Today, we'll delve deeper into Debug and Display, Rust's way of extending formatted prints to our custom data types.
So, you might be wondering why the ability to print custom data types is so important. Printing custom data types like structures is crucial for debugging, analysis, and user communication. During the development process, printing the contents of a structure offers invaluable insights into the program's internal state. This allows you to track variable values, verify that your code manipulates data correctly, and pinpoint the root of potential errors. Additionally, printing the contents of structures can be used to generate logs or reports that present complex information in a human-readable format, enhancing the overall understanding of the program's output.
Okay, let's take a look at how we would print a custom data type in C.
#include <stdio.h>
// Define the structure
struct Book {
char title[50];
char author[50];
int year;
};
int main() {
// Create a structure variable
struct Book myBook = {"The Hobbit", "J.R.R. Tolkien", 1937};
// Print the structure members
printf("Title: %s\n", myBook.title);
printf("Author: %s\n", myBook.author);
printf("Year: %d\n", myBook.year);
return 0;
}Here we start by defining the Book structure with members title, author, and year to represent the information about a book. In the main function, we create a Book variable named myBook and initialize it with sample data. We use printf, and the dot operator (.) to access and print the individual members of the myBook structure. The %s format specifier is used for strings (title and author), and %d is used for the integer (year).
While the C approach offers basic functionality, it has limitations. Manually accessing and printing each member can become tedious. Obviously, each of the files defining these structures could define a custom function that takes the structure to be printed as an argument and then handles the printing. The problem with this approach is that it lacks universality and makes it difficult to achieve consistency. Since this is a common use case for debugging and logging, most modern languages try to provide a unified solution. Rust, like many modern languages, abstracts this using the Debug, and Display traits.
As dictated in the previous article you can think of traits as a way for Rust to define behavior like how to print a specific type of data. Rust's Debug and Display traits provide a more elegant solution. By implementing these traits for your structures, you can print them using a single placeholder ({:?} for Debug and {} for Display). This centralizes formatting logic and improves readability. Moreover, you can customize the output format for different use cases. Debug provides a detailed, internal representation suitable for debugging, while Display allows for user-friendly output control. This separation of concerns simplifies printing and promotes cleaner, more maintainable code.
Debug Trait
The Debug trait, as the name suggests, is perfect for debugging scenarios. Let's say you're working through some code and want a quick way to print all the elements of a structure or another custom type. The Debug trait is your solution! Rust makes it even easier by automatically generating a Debug implementation using the #[derive(Debug)] attribute. This trait focuses on providing a detailed, technical view of a data structure, making it ideal for debugging. Let's have a look at an example:
use std::fmt;
// let's rust compiler generate Debug trait for the struct
#[derive(Debug)]
struct Footballer {
name: String,
country: String,
goals_scored: u32,
matches_played: u32,
trophies_won: Vec<String>, // To store a list of trophies
}
fn main() {
let player = Footballer {
name: "Lionel Messi".to_string(),
country: "Argentina".to_string(),
goals_scored: 796, // Updated goal count
matches_played: 1073, // Updated match count
trophies_won: vec!["Champions League".to_string(), "La Liga".to_string(), "Copa del Rey".to_string(), "World Cup".to_string()],
};
println!("{:?}", player);
}I know we haven't looked into structures in Rust yet, but for a moment, let's try to forget about the format. This defines a structure named Footballer. Structures in Rust allow us to group related data together. This struct represents a footballer and contains the following fields:
- name: String: The player's name.
- country: String: The player's country of origin.

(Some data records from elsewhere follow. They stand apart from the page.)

import Literature.Computability.Complexity.HardcoreInapproximabilityGadget
import Literature.Computability.AlgebraicComplexity.MignonRessayreBound
import HarnessLib

/-!
# Short cycles of Sly's random bipartite core: vocabulary and the first moment (Sly 2010, Lemma 3.7)

Allan Sly, *Computational transition at the uniqueness threshold*, FOCS 2010 (arXiv:1005.5584), §3.2,
Lemma 3.7 (= Mossel–Weitz–Wormald 2009, Lemma 7.3): the number `X_i` of `i`-cycles inside `W` of the
random bipartite multigraph `G̃(σ, τ)` is asymptotically Poisson with mean `λ_i = r(d, i)/i`, `r(d,i)`
the number of proper `d`-edge-colourings of `C_i`. This is the first model-specific input of the small
subgraph conditioning method behind Sly's Theorem 3.10 (the remaining input of
`slyGadgetReduction_of_thm310`).

This file sets up the vocabulary in the model of `slyCoreZ` (plus/minus copies of `Fin (n + m')`,
`W^{±}` their first `n` vertices, colour `c : Fin q` joining plus-`v` to minus-`σ c v`, the extra colour
joining plus-`s` to minus-`τ s`) and proves the FIRST-MOMENT part of Lemma 3.7 exactly and
quantitatively:

* `SlyWCycle` (rooted oriented coloured `2j`-cycles in `W`), `SlyWCycle.card_present`
  (`#{(σ,τ) ⊇ C} = Π_c (n+m'-k_c)! (n-k_τ)!` — Sly's `P1` exactly);
* `slyRootedCycles` (`R_{2j} = 2j X_{2j}`), `avg_slyRootedCycles` (`E R_{2j} = Σ_ξ T(ξ)` over colour
  patterns `ξ`, `T(ξ) = (n^{(j)})²/(Π_c N^{(k_c)} n^{(k_τ)})`), `slyPatternTerm_bounds`
  (`((n-j)/(n+m'))^{2j} ≤ T(ξ) ≤ (n/(n-2j))^{2j}`);
* `card_slyColourPattern` (`r(q+1, 2j) = q^{2j} + q`, via the chromatic recurrence for cycles
  `card_cycleProper_succ_add` and the interleaving `slyColourPatternEquiv`);
* `avg_slyRootedCycles_bounds`: `(q^{2j}+q)((n-j)/(n+m'))^{2j} ≤ E R_{2j} ≤ (q^{2j}+q)(n/(n-2j))^{2j}`.

Higher factorial moments (asymptotic independence / Poisson limit) are not treated here.
[cite: Sly2010, Lemma 3.7]
-/

namespace Literature.Computability.Complexity

open Finset

section Cycles

variable {n m' q j : ℕ}

/-- A **rooted oriented coloured `2j`-cycle inside `W`**: plus vertices `v_t ∈ W⁺`, minus vertices
`w_t ∈ W⁻` (both injective), the edge `v_t — w_t` has colour `a_t` and the edge `w_t — v_{t+1}` has
colour `b_t` (`none` = the extra matching `τ`), consecutive edges have different colours.
[cite: Sly2010, §3.2 (the variables `X_i`: "the number of cycles of length `i` whose vertices lie in `W`")] -/
structure SlyWCycle (n q j : ℕ) where
  /-- plus vertices (in `W⁺ = Fin n`) [folklore] -/
  v : Fin j → Fin n
  /-- minus vertices (in `W⁻ = Fin n`) [folklore] -/
  w : Fin j → Fin n
  /-- colour of the edge `v_t — w_t` [folklore] -/
  a : Fin j → Option (Fin q)
  /-- colour of the edge `w_t — v_{t+1}` [folklore] -/
  b : Fin j → Option (Fin q)
  hv : Function.Injective v
  hw : Function.Injective w
  hab : ∀ t, a t ≠ b t
  hba : ∀ t, b t ≠ a (finRotate j t)

/-- The coloured edge `plus-s — minus-t` of colour `c` is present in the realisation `(σ, τ)`. [folklore] -/
def SlyEdgePresent (σ : Fin q → Equiv.Perm (Fin (n + m'))) (τ : Equiv.Perm (Fin n)) (c : Option (Fin q))
    (s t : Fin n) : Prop :=
  match c with
  | none => τ s = t
  | some c => σ c (Fin.castAdd m' s) = Fin.castAdd m' t

/-- The cycle `C` is present in `G̃(σ, τ)`. [folklore] -/
def SlyWCycle.Present (C : SlyWCycle n q j) (σ : Fin q → Equiv.Perm (Fin (n + m'))) (τ : Equiv.Perm (Fin n)) : Prop :=
  (∀ t, SlyEdgePresent σ τ (C.a t) (C.v t) (C.w t)) ∧ ∀ t, SlyEdgePresent σ τ (C.b t) (C.v (finRotate j t)) (C.w t)

end Cycles

section CycleCount

variable {n m' q j : ℕ}

/-- Permutations extending a partial injection indexed by a finset: `(card α - |E|)!` of them. [folklore] -/
theorem card_perm_forall_mem_apply_eq {ι α : Type*} [Fintype α] [DecidableEq α] (E : Finset ι) (x y : ι → α)
    (hx : Set.InjOn x E) (hy : Set.InjOn y E) :
    Fintype.card {π : Equiv.Perm α // ∀ e ∈ E, π (x e) = y e} = (Fintype.card α - E.card).factorial := by
  classical
  set e := E.equivFin.symm with he
  have hx' : Function.Injective (fun i : Fin E.card => x (e i)) := fun i i' h =>
    e.injective (Subtype.ext (hx (e i).2 (e i').2 h))
  have hy' : Function.Injective (fun i : Fin E.card => y (e i)) := fun i i' h =>
    e.injective (Subtype.ext (hy (e i).2 (e i').2 h))
  rw [← Literature.Computability.AlgebraicComplexity.card_perm_forall_apply_eq E.card α (fun i => x (e i)) (fun i => y (e i)) hx' hy']
  refine Fintype.card_congr (Equiv.subtypeEquivRight fun π => ⟨fun h i => h _ (e i).2, fun h a ha => ?_⟩)
  have := h (e.symm ⟨a, ha⟩)
  simpa [he] using this

/-- The number of edges of colour `c` in the cycle. [folklore] -/
def SlyWCycle.colourCount (C : SlyWCycle n q j) (c : Option (Fin q)) : ℕ :=
  (univ.filter fun t => C.a t = c).card + (univ.filter fun t => C.b t = c).card

/-- The plus endpoint of an edge of the cycle, edges indexed by `Fin j ⊕ Fin j` (`inl t` = the edge
`v_t — w_t`, `inr t` = the edge `w_t — v_{t+1}`). [folklore] -/
def SlyWCycle.plusEnd (C : SlyWCycle n q j) : Fin j ⊕ Fin j → Fin n
  | Sum.inl t => C.v t
  | Sum.inr t => C.v (finRotate j t)

/-- The minus endpoint of an edge of the cycle. [folklore] -/
def SlyWCycle.minusEnd (C : SlyWCycle n q j) : Fin j ⊕ Fin j → Fin n
  | Sum.inl t => C.w t
  | Sum.inr t => C.w t

/-- The colour of an edge of the cycle. [folklore] -/
def SlyWCycle.colour (C : SlyWCycle n q j) : Fin j ⊕ Fin j → Option (Fin q)
  | Sum.inl t => C.a t
  | Sum.inr t => C.b t

/-- The edges of a given colour. [folklore] -/
def SlyWCycle.edgesOf (C : SlyWCycle n q j) (c : Option (Fin q)) : Finset (Fin j ⊕ Fin j) :=
  univ.filter fun e => C.colour e = c

/-- The colour class has `k_c` edges. [folklore] -/
theorem SlyWCycle.card_edgesOf (C : SlyWCycle n q j) (c : Option (Fin q)) : (C.edgesOf c).card = C.colourCount c := by
  classical
  unfold edgesOf colourCount
  rw [← Finset.card_disjSum]
  congr 1
  ext e
  rcases e with t | t <;> simp [colour, Finset.mem_disjSum]

/-- Within one colour class the plus endpoints are distinct (a colour class is a matching). [folklore] -/
theorem SlyWCycle.injOn_plusEnd (C : SlyWCycle n q j) (c : Option (Fin q)) : Set.InjOn C.plusEnd (C.edgesOf c) := by
  intro e he e' he' h
  simp only [edgesOf, Finset.coe_filter, Finset.mem_univ, true_and, Set.mem_setOf_eq] at he he'
  rcases e with t | t <;> rcases e' with t' | t' <;> simp only [plusEnd, colour] at h he he'
  · rw [C.hv h]
  · -- `v t = v (rot t')` forces `t = rot t'`, contradicting `b t' ≠ a (rot t')`
    have ht := C.hv h
    exact absurd (he'.trans he.symm) (by rw [ht]; exact C.hba t')
  · have ht := C.hv h
    exact absurd (he.trans he'.symm) (by rw [← ht]; exact C.hba t)
  · rw [(finRotate j).injective (C.hv h)]

/-- Within one colour class the minus endpoints are distinct. [folklore] -/
theorem SlyWCycle.injOn_minusEnd (C : SlyWCycle n q j) (c : Option (Fin q)) : Set.InjOn C.minusEnd (C.edgesOf c) := by
  intro e he e' he' h
  simp only [edgesOf, Finset.coe_filter, Finset.mem_univ, true_and, Set.mem_setOf_eq] at he he'
  rcases e with t | t <;> rcases e' with t' | t' <;> simp only [minusEnd, colour] at h he he'
  · rw [C.hw h]
  · have ht := C.hw h
    subst ht
    exact absurd (he.trans he'.symm) (C.hab t)
  · have ht := C.hw h
    subst ht
    exact absurd (he'.trans he.symm) (C.hab t)
  · rw [C.hw h]

/-- Presence of the cycle, colour by colour. [folklore] -/
theorem SlyWCycle.present_iff (C : SlyWCycle n q j) (σ : Fin q → Equiv.Perm (Fin (n + m'))) (τ : Equiv.Perm (Fin n)) :
    C.Present σ τ ↔
      (∀ c : Fin q, ∀ e ∈ C.edgesOf (some c), σ c (Fin.castAdd m' (C.plusEnd e)) = Fin.castAdd m' (C.minusEnd e)) ∧
        ∀ e ∈ C.edgesOf none, τ (C.plusEnd e) = C.minusEnd e := by
  unfold Present
  constructor
  · rintro ⟨h1, h2⟩
    constructor
    · intro c e he
      simp only [edgesOf, Finset.mem_filter, Finset.mem_univ, true_and] at he
      rcases e with t | t <;> simp only [colour] at he <;> simp only [plusEnd, minusEnd]
      · have := h1 t; rw [he] at this; exact this
      · have := h2 t; rw [he] at this; exact this
    · intro e he
      simp only [edgesOf, Finset.mem_filter, Finset.mem_univ, true_and] at he
      rcases e with t | t <;> simp only [colour] at he <;> simp only [plusEnd, minusEnd]
      · have := h1 t; rw [he] at this; exact this
      · have := h2 t; rw [he] at this; exact this
  · rintro ⟨h1, h2⟩
    constructor
    · intro t
      cases hc : C.a t with
      | none =>
        have := h2 (Sum.inl t) (by simp [edgesOf, colour, hc])
        simpa [SlyEdgePresent, plusEnd, minusEnd] using this
      | some c =>
        have := h1 c (Sum.inl t) (by simp [edgesOf, colour, hc])
        simpa [SlyEdgePresent, plusEnd, minusEnd] using this
    · intro t
      cases hc : C.b t with
      | none =>
        have := h2 (Sum.inr t) (by simp [edgesOf, colour, hc])
        simpa [SlyEdgePresent, plusEnd, minusEnd] using this
      | some c =>
        have := h1 c (Sum.inr t) (by simp [edgesOf, colour, hc])
        simpa [SlyEdgePresent, plusEnd, minusEnd] using this

open scoped Classical in
/-- **Presence probability of one coloured cycle** (counting form):
`#{(σ,τ) : C ⊆ G̃(σ,τ)} = Π_{c} (n + m' - k_c)! · (n - k_τ)!`, `k_c` the number of edges of colour `c`.
[cite: Sly2010, Lemma 3.7 (proof: "P1 = (1+o(1)) n^{-i}")] -/
theorem SlyWCycle.card_present (C : SlyWCycle n q j) :
    Fintype.card {ω : (Fin q → Equiv.Perm (Fin (n + m'))) × Equiv.Perm (Fin n) // C.Present ω.1 ω.2} =
      (∏ c : Fin q, (n + m' - C.colourCount (some c)).factorial) * (n - C.colourCount none).factorial := by
  -- factorise over the colours
  have e1 : {ω : (Fin q → Equiv.Perm (Fin (n + m'))) × Equiv.Perm (Fin n) // C.Present ω.1 ω.2} ≃
      {σ : Fin q → Equiv.Perm (Fin (n + m')) //
          ∀ c : Fin q, ∀ e ∈ C.edgesOf (some c), σ c (Fin.castAdd m' (C.plusEnd e)) = Fin.castAdd m' (C.minusEnd e)} ×
        {τ : Equiv.Perm (Fin n) // ∀ e ∈ C.edgesOf none, τ (C.plusEnd e) = C.minusEnd e} :=
    { toFun := fun ω => ⟨⟨ω.1.1, ((C.present_iff _ _).1 ω.2).1⟩, ⟨ω.1.2, ((C.present_iff _ _).1 ω.2).2⟩⟩
      invFun := fun p => ⟨(p.1.1, p.2.1), (C.present_iff _ _).2 ⟨p.1.2, p.2.2⟩⟩
      left_inv := fun ω => rfl
      right_inv := fun p => rfl }
  have e2 : {σ : Fin q → Equiv.Perm (Fin (n + m')) //
      ∀ c : Fin q, ∀ e ∈ C.edgesOf (some c), σ c (Fin.castAdd m' (C.plusEnd e)) = Fin.castAdd m' (C.minusEnd e)} ≃
      ∀ c : Fin q, {π : Equiv.Perm (Fin (n + m')) // ∀ e ∈ C.edgesOf (some c), π (Fin.castAdd m' (C.plusEnd e)) = Fin.castAdd m' (C.minusEnd e)} :=
    { toFun := fun σ c => ⟨σ.1 c, σ.2 c⟩
      invFun := fun f => ⟨fun c => (f c).1, fun c => (f c).2⟩
      left_inv := fun σ => rfl
      right_inv := fun f => rfl }
  rw [Fintype.card_congr e1, Fintype.card_prod, Fintype.card_congr e2, Fintype.card_pi]
  congr 1
  · refine Finset.prod_congr rfl fun c _ => ?_
    have h := card_perm_forall_mem_apply_eq (C.edgesOf (some c)) (fun e => Fin.castAdd m' (C.plusEnd e)) (fun e => Fin.castAdd m' (C.minusEnd e))
      (fun e he e' he' h => C.injOn_plusEnd (some c) he he' (Fin.castAdd_injective _ _ h))
      (fun e he e' he' h => C.injOn_minusEnd (some c) he he' (Fin.castAdd_injective _ _ h))
    rw [Fintype.card_fin, C.card_edgesOf] at h
    convert h using 2
  · have h := card_perm_forall_mem_apply_eq (C.edgesOf none) C.plusEnd C.minusEnd (C.injOn_plusEnd none) (C.injOn_minusEnd none)
    rw [Fintype.card_fin, C.card_edgesOf] at h
    convert h using 2

end CycleCount

section CycleFirstMoment

variable {n m' q j : ℕ}

/-- `SlyWCycle` as a subtype of a product of function types (for finiteness and counting). [folklore] -/
def slyWCycleEquiv (n q j : ℕ) :
    SlyWCycle n q j ≃ {p : (Fin j → Fin n) × (Fin j → Fin n) × (Fin j → Option (Fin q)) × (Fin j → Option (Fin q)) //
      Function.Injective p.1 ∧ Function.Injective p.2.1 ∧ (∀ t, p.2.2.1 t ≠ p.2.2.2 t) ∧ ∀ t, p.2.2.2 t ≠ p.2.2.1 (finRotate j t)} where
  toFun C := ⟨(C.v, C.w, C.a, C.b), C.hv, C.hw, C.hab, C.hba⟩
  invFun p := ⟨p.1.1, p.1.2.1, p.1.2.2.1, p.1.2.2.2, p.2.1, p.2.2.1, p.2.2.2.1, p.2.2.2.2⟩
  left_inv C := by cases C; rfl
  right_inv p := by rfl

/-- Finiteness of the type of rooted oriented cycles. [folklore] -/
noncomputable instance instFintypeSlyWCycle (n q j : ℕ) : Fintype (SlyWCycle n q j) := by
  classical exact Fintype.ofEquiv _ (slyWCycleEquiv n q j).symm

open scoped Classical in
/-- The number `R_{2j}(σ,τ)` of rooted oriented coloured `2j`-cycles inside `W` present in `G̃(σ,τ)`
(`= 2j · X_{2j}`). [cite: Sly2010, §3.2 (`X_i`)] -/
noncomputable def slyRootedCycles (n m' q j : ℕ) (σ : Fin q → Equiv.Perm (Fin (n + m'))) (τ : Equiv.Perm (Fin n)) : ℕ :=
  (univ.filter fun C : SlyWCycle n q j => C.Present σ τ).card

open scoped Classical in
/-- **Exact first moment of the rooted cycle count**:
`Σ_{(σ,τ)} R_{2j}(σ,τ) = Σ_C Π_c (n+m'-k_c(C))! (n-k_τ(C))!`. [cite: Sly2010, Lemma 3.7 (first moment)] -/
theorem sum_slyRootedCycles (n m' q j : ℕ) :
    ∑ ω : (Fin q → Equiv.Perm (Fin (n + m'))) × Equiv.Perm (Fin n), slyRootedCycles n m' q j ω.1 ω.2 =
      ∑ C : SlyWCycle n q j, (∏ c : Fin q, (n + m' - C.colourCount (some c)).factorial) * (n - C.colourCount none).factorial := by
  unfold slyRootedCycles
  -- double counting
  have h : ∀ ω : (Fin q → Equiv.Perm (Fin (n + m'))) × Equiv.Perm (Fin n),
      (univ.filter fun C : SlyWCycle n q j => C.Present ω.1 ω.2).card = ∑ C : SlyWCycle n q j, if C.Present ω.1 ω.2 then 1 else 0 := by
    intro ω; rw [Finset.card_filter]
  simp_rw [h]
  rw [Finset.sum_comm]
  refine Finset.sum_congr rfl fun C _ => ?_
  rw [← C.card_present, ← Finset.card_filter, Fintype.card_subtype]

end CycleFirstMoment

section Patterns

variable {n m' q j : ℕ}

- goals_scored: u32: The number of goals the player has scored (
u32is an unsigned 32-bit integer). - matches_played: u32: The number of matches the player has participated in.
- trophies_won: Vec<String>: A vector (flexible list) of strings to store the trophies won by the player.
#[derive(Debug)]: This is the key part! It instructs the Rust compiler to automatically generate an implementation of the Debug trait for our Footballer struct. With #[derive(Debug)], we can now print a Footballer instance using the {:?} placeholder for Debug formatting.
You should see something like this:
Footballer { name: "Lionel Messi", country: "Argentina", goals_scored: 796, matches_played: 1073, trophies_won: ["Champions League", "La Liga", "Copa del Rey", "World Cup"] }Footballer {
name: "Lionel Messi",
country: "Argentina",
goals_scored: 796,
matches_played: 1073,
trophies_won: [
"Champions League",
"La Liga",
"Copa del Rey",
"World Cup",
],
}Great, this looks much more readable! The Debug trait is perfect for quick debugging sessions when you need to inspect the internal details of a structure or payload. However, it might not be ideal for user-facing logs. In production environments, you often want control over what information is displayed, and you might want to add prefixes or suffixes to make the messages easier for users to understand. Rust provides a solution for this using the Display trait.
Display Trait
Unlike the Debug trait, the Display trait doesn't come automatically. Rust wants you to provide a custom implementation for the Display trait. This makes sense, right? If you weren't happy with Rust's auto-generated Debug output, it's logical that you'd want to define your own Display behavior.
So, let's roll up our sleeves and implement the Display trait for our custom type!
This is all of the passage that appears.